Very well said. Sorry to learn about your horrific ordeal. You’re a tough survivor.


Thanks all for your inputs and support. God bless.
It sounds like you do have some PTSD - which is, by the way, a NORMAL reaction. My son has PTSD after spending 20 months in a combat zone in Iraq. His counselor told him, "PTSD is a normal reaction to a very abnormal event or series of events." That makes sense to me.

Are your reactions to stimuli lessening over time? If so, that's very good and should continue.

I mentioned that I still can't stand rape scenes in movies or on TV. Sometimes I have to get up and leave the room. I don't make a big stink out of it or run screaming from the room, but it's just something that I will probably never feel casual or comfortable watching. I'm OK with that.

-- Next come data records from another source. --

import Literature.NumberTheory.NumberFields.NarrowClassGroupCounting
import Literature.Geometry.Kaehler.ComplexTorusRealMultiplicationNarrowClassNumber
import HarnessLib

/-!
# The `2`-rank of the NARROW class group of a number field with ODD class number is its narrow defect:
# `[Cl⁺_K : (Cl⁺_K)²] = [P_K : P_K⁺] = h⁺_K / h_K` (`= #(U⁺/U²)` for totally real `K`)

Topic `NumberTheory/NumberFields` (namespace = path).  THEOREM-ONLY file (no definition, no named fact, no instance, no `sorry`),
written by the prover seat `bsd-2adic-k4-w1` GEN 10 (cell `bsd-2adic`; `--supports` stmt-BirchSwinnertonDyer-22615: the per-row input
`[Cl⁺(L) : Cl⁺(L)²] = [Cl⁺(F) : Cl⁺(F)²]` of the narrow-Fukuda door `conjA_two_cubicModel_of_narrowRank_sqrtTwo_model` (p740352) is
decided, for fields with ODD class number, by unit signatures alone).

Fröhlich–Taylor, *Algebraic Number Theory*, Ch. V §1 (1.8)–(1.13): the natural map `π_N : C_N⁺ → C_N` is onto with kernel
`P_N/P_N⁺ ≅ N^*/N₊U_N`, a group killed by `2` (`(a)² = (a²)`, `a²` totally positive) of order `h⁺/h`; (1.12)–(1.13) compute
`[N^* : N₊U_N] · #sign(U_N) = 2^s`.  The tree has the lower bound `[P_K : P_K⁺] ∣ [Cl⁺_K : (Cl⁺_K)²]`
(`relIndex_totPosPrincipalIdeals_dvd_index_range_pow_two`, cruxlead-19573-w2 GEN 9).  Here the EQUALITY when `h_K` is odd: then the
`2`-primary part of `Cl⁺_K` lies in `ker π_K = P_K/P_K⁺` (its image in `Cl⁺_K/(P_K/P_K⁺)`, a group of order `h_K`, is a `2`-group of odd
order), so `Cl⁺_K[2] = P_K/P_K⁺` and `[Cl⁺_K : (Cl⁺_K)²] = #Cl⁺_K[2] = [P_K : P_K⁺] = h⁺_K/h_K`; for `K` totally real this is the narrow
defect `#(U⁺/U²)` (`h⁺ = h · #(U⁺/U²)`, tree `narrowClassNumber_eq_classNumber_mul_card_totPosUnitsModSq`).

* `index_range_pow_two_narrowClassGroup_eq_relIndex_of_odd_classNumber` — `h_K` odd ⟹ `[Cl⁺_K : (Cl⁺_K)²] = [P_K : P_K⁺]`.
* `index_range_pow_two_narrowClassGroup_mul_classNumber_eq_of_odd_classNumber` — `⟹ [Cl⁺_K : (Cl⁺_K)²] · h_K = h⁺_K`.
* `index_range_pow_two_narrowClassGroup_eq_card_totPosUnitsModSq_of_odd_classNumber` — `K` totally real, `h_K` odd ⟹
  `[Cl⁺_K : (Cl⁺_K)²] = #(U⁺/U²)(K)`: the narrow `2`-rank is the number of independent totally positive units modulo squares.

References: [FrohlichTaylor1990] Ch. V §1 (1.8)–(1.13), pp. 163–164; [NeukirchANT1999] Ch. VI §1 Def. (1.7), Prop. (1.9);
[Washington1997] §13.3 (p-ranks); [Lange2023AbelianVarietiesComplex] §2.4.5 Ex. (15) (`#U⁺/U² = h⁺/h`).
-/

noncomputable section

open scoped NumberField nonZeroDivisors
open NumberField IsDedekindDomain

namespace Literature.NumberTheory.NumberFields

open Literature.NumberTheory.GaloisRepresentations Literature.Geometry.Kaehler.ComplexTorus

variable {K : Type} [Field K] [NumberField K]

/-- **`h_K` odd ⟹ `[Cl⁺_K : (Cl⁺_K)²] = [P_K : P_K⁺]`.**  The kernel `V = P_K/P_K⁺` of `Cl⁺_K ↠ Cl_K` is killed by `2`
(`(a)² = (a²)`, `a²` totally positive) and has index `h_K` in `Cl⁺_K`; when `h_K` is odd every `c` with `c² = 1` maps to an element of
order dividing `2` and `h_K` in `Cl⁺_K/V`, i.e. to `1`, so `Cl⁺_K[2] = V` and `[Cl⁺_K : (Cl⁺_K)²] = #Cl⁺_K[2] = #V = [P_K : P_K⁺]`.
[cite: FrohlichTaylor1990, Ch. V §1 (1.8)–(1.13), pp. 163–164] [cite: NeukirchANT1999, Ch. VI §1 Def. (1.7)] -/
theorem index_range_pow_two_narrowClassGroup_eq_relIndex_of_odd_classNumber (hodd : Odd (classNumber K)) :
    (powMonoidHom (α := NarrowClassGroup K) 2).range.index =
      (totPosPrincipalIdeals K).relIndex (toPrincipalIdeal (𝓞 K) K).range := by
  classical
  haveI : Finite (NarrowClassGroup K) := finite_rayClassGroup top_ne_bot
  -- the image `V` of the principal ideals in `Cl⁺ = J/P⁺` (as in `relIndex_totPosPrincipalIdeals_dvd_index_range_pow_two`)
  set T : Subgroup (FractionalIdeal (𝓞 K)⁰ K)ˣ := idealsPrimeTo (⊤ : Ideal (𝓞 K)) with hT
  set R : Subgroup T := (ray (⊤ : Ideal (𝓞 K))).subgroupOf T with hR
  set π : T →* NarrowClassGroup K := QuotientGroup.mk' R with hπ
  have hπsurj : Function.Surjective π := QuotientGroup.mk'_surjective R
  set V : Subgroup (NarrowClassGroup K) := ((toPrincipalIdeal (𝓞 K) K).range.subgroupOf T).map π with hV
  -- `V` is killed by `2`
  have hVker : V ≤ (powMonoidHom (α := NarrowClassGroup K) 2).ker := by
    rintro _ ⟨I, hI, rfl⟩
    obtain ⟨x, hx⟩ := Subgroup.mem_subgroupOf.mp hI
    rw [MonoidHom.mem_ker, powMonoidHom_apply, ← map_pow, hπ, QuotientGroup.mk'_apply, QuotientGroup.eq_one_iff, hR,
      Subgroup.mem_subgroupOf, ray_top, Subgroup.coe_pow]
    refine ⟨x ^ 2, ?_, by rw [map_pow, hx]⟩
    rw [SetLike.mem_coe, MonoidHom.mem_ker, map_pow, ← ofAdd_toAdd (signHom K x), ← ofAdd_nsmul, two_nsmul]
    have : Multiplicative.toAdd (signHom K x) + Multiplicative.toAdd (signHom K x) = 0 := by
      funext σ
      rw [Pi.add_apply, Pi.zero_apply]
      generalize Multiplicative.toAdd (signHom K x) σ = a
      fin_cases a <;> decide
    rw [this, ofAdd_zero]
  -- `V` has index `h_K`
  have hVindex : V.index = classNumber K := by
    rw [hV, Subgroup.index_map, hπ, QuotientGroup.ker_mk', MonoidHom.range_eq_top.mpr hπsurj, Subgroup.index_top, mul_one,
      sup_eq_left.mpr, ← Subgroup.relIndex, hT, idealsPrimeTo_top, Subgroup.relIndex_top_right, classNumber_eq_index]
    rw [hR, ray_top]
    intro x hx
    exact Subgroup.mem_subgroupOf.mpr (totPosPrincipalIdeals_le_range K (Subgroup.mem_subgroupOf.mp hx))
  have hVcard : Nat.card V = (totPosPrincipalIdeals K).relIndex (toPrincipalIdeal (𝓞 K) K).range := by
    have h1 : V.index * Nat.card V = Nat.card (NarrowClassGroup K) := V.index_mul_card
    rw [hVindex] at h1
    change _ = narrowClassNumber K at h1
    rw [narrowClassNumber_eq_classNumber_mul_relIndex] at h1
    exact Nat.eq_of_mul_eq_mul_left (classNumber_pos K) h1
  -- `h_K` odd: the `2`-torsion of `Cl⁺` lies in `V` (its image in `Cl⁺/V`, of odd order `h_K`, is killed by `2`)
  have hkerV : (powMonoidHom (α := NarrowClassGroup K) 2).ker ≤ V := by
    intro c hc
    rw [MonoidHom.mem_ker, powMonoidHom_apply] at hc
    have h2 : orderOf (QuotientGroup.mk (s := V) c) ∣ 2 := by
      apply orderOf_dvd_of_pow_eq_one
      rw [← QuotientGroup.mk_pow, hc, QuotientGroup.mk_one]
    have hh : orderOf (QuotientGroup.mk (s := V) c) ∣ classNumber K := by
      rw [← hVindex, Subgroup.index_eq_card]
      exact orderOf_dvd_natCard _
    have h1 : orderOf (QuotientGroup.mk (s := V) c) = 1 := by
      have hdvd : orderOf (QuotientGroup.mk (s := V) c) ∣ Nat.gcd 2 (classNumber K) := Nat.dvd_gcd h2 hh
      have hg : Nat.gcd 2 (classNumber K) = 1 := by
        rcases hodd with ⟨m, hm⟩
        rw [hm, Nat.gcd_comm, Nat.gcd_rec]
        norm_num [Nat.add_mul_mod_self_left, Nat.mul_mod_right]
      rw [hg] at hdvd
      exact Nat.dvd_one.mp hdvd
    exact (QuotientGroup.eq_one_iff c).mp (orderOf_eq_one_iff.mp h1)
  rw [index_range_powMonoidHom_eq_card_ker', ← hVcard]
  exact congrArg Nat.card (congrArg (fun H : Subgroup (NarrowClassGroup K) => (H : Type _)) (le_antisymm hkerV hVker))

/-- **`h_K` odd ⟹ `[Cl⁺_K : (Cl⁺_K)²] · h_K = h⁺_K`** (Fröhlich–Taylor (1.8)–(1.9): `h⁺ = h · [P_K : P_K⁺]`).
[cite: FrohlichTaylor1990, Ch. V §1 (1.8)–(1.9), p. 163] -/
theorem index_range_pow_two_narrowClassGroup_mul_classNumber_eq_of_odd_classNumber (hodd : Odd (classNumber K)) :
    (powMonoidHom (α := NarrowClassGroup K) 2).range.index * classNumber K = narrowClassNumber K := by
  rw [index_range_pow_two_narrowClassGroup_eq_relIndex_of_odd_classNumber hodd, mul_comm,
    ← narrowClassNumber_eq_classNumber_mul_relIndex]

/-- **`K` totally real with `h_K` odd ⟹ `[Cl⁺_K : (Cl⁺_K)²] = #(U⁺/U²)(K)`**: the narrow `2`-rank of a totally real field with odd
class number is its narrow defect `ord₂(h⁺/h)`, i.e. the number of independent totally positive units modulo squares — a finite
UNIT-SIGNATURE datum (`h⁺ = h · #(U⁺/U²)`, Lange §2.4.5 Ex. (15)). [cite: FrohlichTaylor1990, Ch. V §1 (1.12)–(1.13), p. 164]
[cite: Lange2023AbelianVarietiesComplex, §2.4.5 Ex. (15), p. 127] -/
theorem index_range_pow_two_narrowClassGroup_eq_card_totPosUnitsModSq_of_odd_classNumber [IsTotallyReal K]
    (hodd : Odd (classNumber K)) :
    (powMonoidHom (α := NarrowClassGroup K) 2).range.index = Nat.card (TotPosUnitsModSq K) := by
  have h := index_range_pow_two_narrowClassGroup_mul_classNumber_eq_of_odd_classNumber hodd
  rw [narrowClassNumber_eq_classNumber_mul_card_totPosUnitsModSq, mul_comm (classNumber K)] at h
  exact Nat.eq_of_mul_eq_mul_right (classNumber_pos K) h

end Literature.NumberTheory.NumberFields

end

But prior to DEALING with the memories and subsequent guilt, self destructive tendencies, etc. I couldn't even bear to think about it. Now I can teach classes at the womens' shelter, describing my experience and emotions in great detail, and it doesn't bother me at all. I had to process the event, MAKE myself recall it, think through it, and forgive myself for my own poor decisions afterward. It's like I had to assimilate it into my life, into the fabric of my being, into my own personal history. Yes, I'll even go so far to say this - I had to acknowledge and even embrace that even this event is something that shaped who I am today. I like myself, and I might not be who I am today if it wasn't for that day 30 years ago. That's just the simple truth of it. It is what it is and I am who I am.

Could you apply any of that to your situation, OP?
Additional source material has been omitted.